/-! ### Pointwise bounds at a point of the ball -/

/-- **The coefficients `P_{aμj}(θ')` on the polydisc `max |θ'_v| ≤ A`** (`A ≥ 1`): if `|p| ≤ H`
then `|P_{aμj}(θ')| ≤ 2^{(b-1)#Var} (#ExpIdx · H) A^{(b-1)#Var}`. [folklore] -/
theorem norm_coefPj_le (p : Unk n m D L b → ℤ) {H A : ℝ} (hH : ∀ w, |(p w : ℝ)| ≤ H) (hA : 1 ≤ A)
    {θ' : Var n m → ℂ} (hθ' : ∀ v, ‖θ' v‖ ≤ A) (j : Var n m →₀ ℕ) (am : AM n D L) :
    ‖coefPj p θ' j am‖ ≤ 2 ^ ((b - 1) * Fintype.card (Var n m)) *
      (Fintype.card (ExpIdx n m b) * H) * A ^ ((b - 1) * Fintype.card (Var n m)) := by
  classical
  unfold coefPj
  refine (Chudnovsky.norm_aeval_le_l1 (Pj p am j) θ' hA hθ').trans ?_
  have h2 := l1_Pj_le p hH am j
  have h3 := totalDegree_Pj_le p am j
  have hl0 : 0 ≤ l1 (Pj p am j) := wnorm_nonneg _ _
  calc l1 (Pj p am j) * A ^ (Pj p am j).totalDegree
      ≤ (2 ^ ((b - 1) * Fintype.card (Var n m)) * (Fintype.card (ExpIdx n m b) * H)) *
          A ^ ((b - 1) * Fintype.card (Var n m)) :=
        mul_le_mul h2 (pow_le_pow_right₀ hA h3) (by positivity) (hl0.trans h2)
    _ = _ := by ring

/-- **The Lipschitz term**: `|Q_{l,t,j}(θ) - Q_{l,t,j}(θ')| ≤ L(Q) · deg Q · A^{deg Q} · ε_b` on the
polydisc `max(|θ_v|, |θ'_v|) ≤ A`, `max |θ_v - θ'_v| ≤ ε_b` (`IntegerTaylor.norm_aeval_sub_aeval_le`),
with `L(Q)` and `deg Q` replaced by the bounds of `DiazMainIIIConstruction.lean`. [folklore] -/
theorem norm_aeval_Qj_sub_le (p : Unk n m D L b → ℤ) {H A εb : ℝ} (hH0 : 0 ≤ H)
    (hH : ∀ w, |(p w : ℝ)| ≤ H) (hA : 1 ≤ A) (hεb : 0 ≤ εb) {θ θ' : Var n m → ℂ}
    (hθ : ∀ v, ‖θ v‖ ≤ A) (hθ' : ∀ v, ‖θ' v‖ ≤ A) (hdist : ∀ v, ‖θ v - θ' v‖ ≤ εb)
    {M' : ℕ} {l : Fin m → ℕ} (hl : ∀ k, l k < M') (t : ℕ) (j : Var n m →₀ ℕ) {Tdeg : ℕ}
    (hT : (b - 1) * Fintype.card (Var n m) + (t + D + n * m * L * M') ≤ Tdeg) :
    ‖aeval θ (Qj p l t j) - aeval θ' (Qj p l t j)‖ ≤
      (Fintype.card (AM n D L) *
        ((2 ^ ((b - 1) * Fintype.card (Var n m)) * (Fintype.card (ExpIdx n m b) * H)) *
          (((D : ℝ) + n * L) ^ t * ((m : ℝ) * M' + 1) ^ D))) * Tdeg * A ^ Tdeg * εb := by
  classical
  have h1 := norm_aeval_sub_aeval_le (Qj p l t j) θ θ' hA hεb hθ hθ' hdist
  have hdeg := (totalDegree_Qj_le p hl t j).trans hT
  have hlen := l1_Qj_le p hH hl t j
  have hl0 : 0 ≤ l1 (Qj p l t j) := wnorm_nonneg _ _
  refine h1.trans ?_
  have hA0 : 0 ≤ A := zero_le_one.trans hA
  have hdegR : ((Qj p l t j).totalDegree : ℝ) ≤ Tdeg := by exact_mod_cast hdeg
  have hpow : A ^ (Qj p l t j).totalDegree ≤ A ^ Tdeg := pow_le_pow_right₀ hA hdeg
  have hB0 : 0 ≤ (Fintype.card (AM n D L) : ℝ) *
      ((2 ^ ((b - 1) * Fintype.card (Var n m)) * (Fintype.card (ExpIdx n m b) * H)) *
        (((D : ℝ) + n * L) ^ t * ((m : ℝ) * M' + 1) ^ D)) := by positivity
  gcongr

────

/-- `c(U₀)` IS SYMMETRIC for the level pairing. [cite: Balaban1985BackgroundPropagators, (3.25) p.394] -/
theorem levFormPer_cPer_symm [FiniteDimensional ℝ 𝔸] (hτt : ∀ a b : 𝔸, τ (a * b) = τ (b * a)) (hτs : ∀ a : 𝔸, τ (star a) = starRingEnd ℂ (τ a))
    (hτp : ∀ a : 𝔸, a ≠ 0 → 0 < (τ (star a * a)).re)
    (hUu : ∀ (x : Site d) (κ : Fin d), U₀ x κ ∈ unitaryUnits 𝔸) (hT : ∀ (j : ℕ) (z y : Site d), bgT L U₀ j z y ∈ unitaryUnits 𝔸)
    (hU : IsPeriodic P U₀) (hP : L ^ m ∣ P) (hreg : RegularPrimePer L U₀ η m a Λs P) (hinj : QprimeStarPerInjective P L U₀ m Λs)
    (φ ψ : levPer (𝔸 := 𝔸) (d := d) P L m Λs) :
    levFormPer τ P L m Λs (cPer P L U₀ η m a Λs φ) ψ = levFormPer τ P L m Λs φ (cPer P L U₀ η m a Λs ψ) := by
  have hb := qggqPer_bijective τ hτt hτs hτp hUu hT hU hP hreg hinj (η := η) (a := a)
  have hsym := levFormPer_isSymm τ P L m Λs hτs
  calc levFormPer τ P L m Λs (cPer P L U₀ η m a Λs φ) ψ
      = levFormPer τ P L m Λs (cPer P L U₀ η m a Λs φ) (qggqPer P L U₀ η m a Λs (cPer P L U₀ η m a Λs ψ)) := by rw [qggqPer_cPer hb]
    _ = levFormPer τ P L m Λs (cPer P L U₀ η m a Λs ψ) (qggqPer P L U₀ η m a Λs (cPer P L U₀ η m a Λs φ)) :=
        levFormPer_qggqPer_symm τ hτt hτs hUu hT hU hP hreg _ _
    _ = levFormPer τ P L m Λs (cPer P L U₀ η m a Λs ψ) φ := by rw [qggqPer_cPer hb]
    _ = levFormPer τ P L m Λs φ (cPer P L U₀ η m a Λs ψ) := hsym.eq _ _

────

_Task directions_: Find the line with "the ball -/" in the entries above. Retype it and each line after it, exactly, through the line with "(#ExpIdx · H)", and stop there.

_Your solution_:
/-! ### Pointwise bounds at a point of the ball -/

/-- **The coefficients `P_{aμj}(θ')` on the polydisc `max |θ'_v| ≤ A`** (`A ≥ 1`): if `|p| ≤ H`
then `|P_{aμj}(θ')| ≤ 2^{(b-1)#Var} (#ExpIdx · H) A^{(b-1)#Var}`. [folklore] -/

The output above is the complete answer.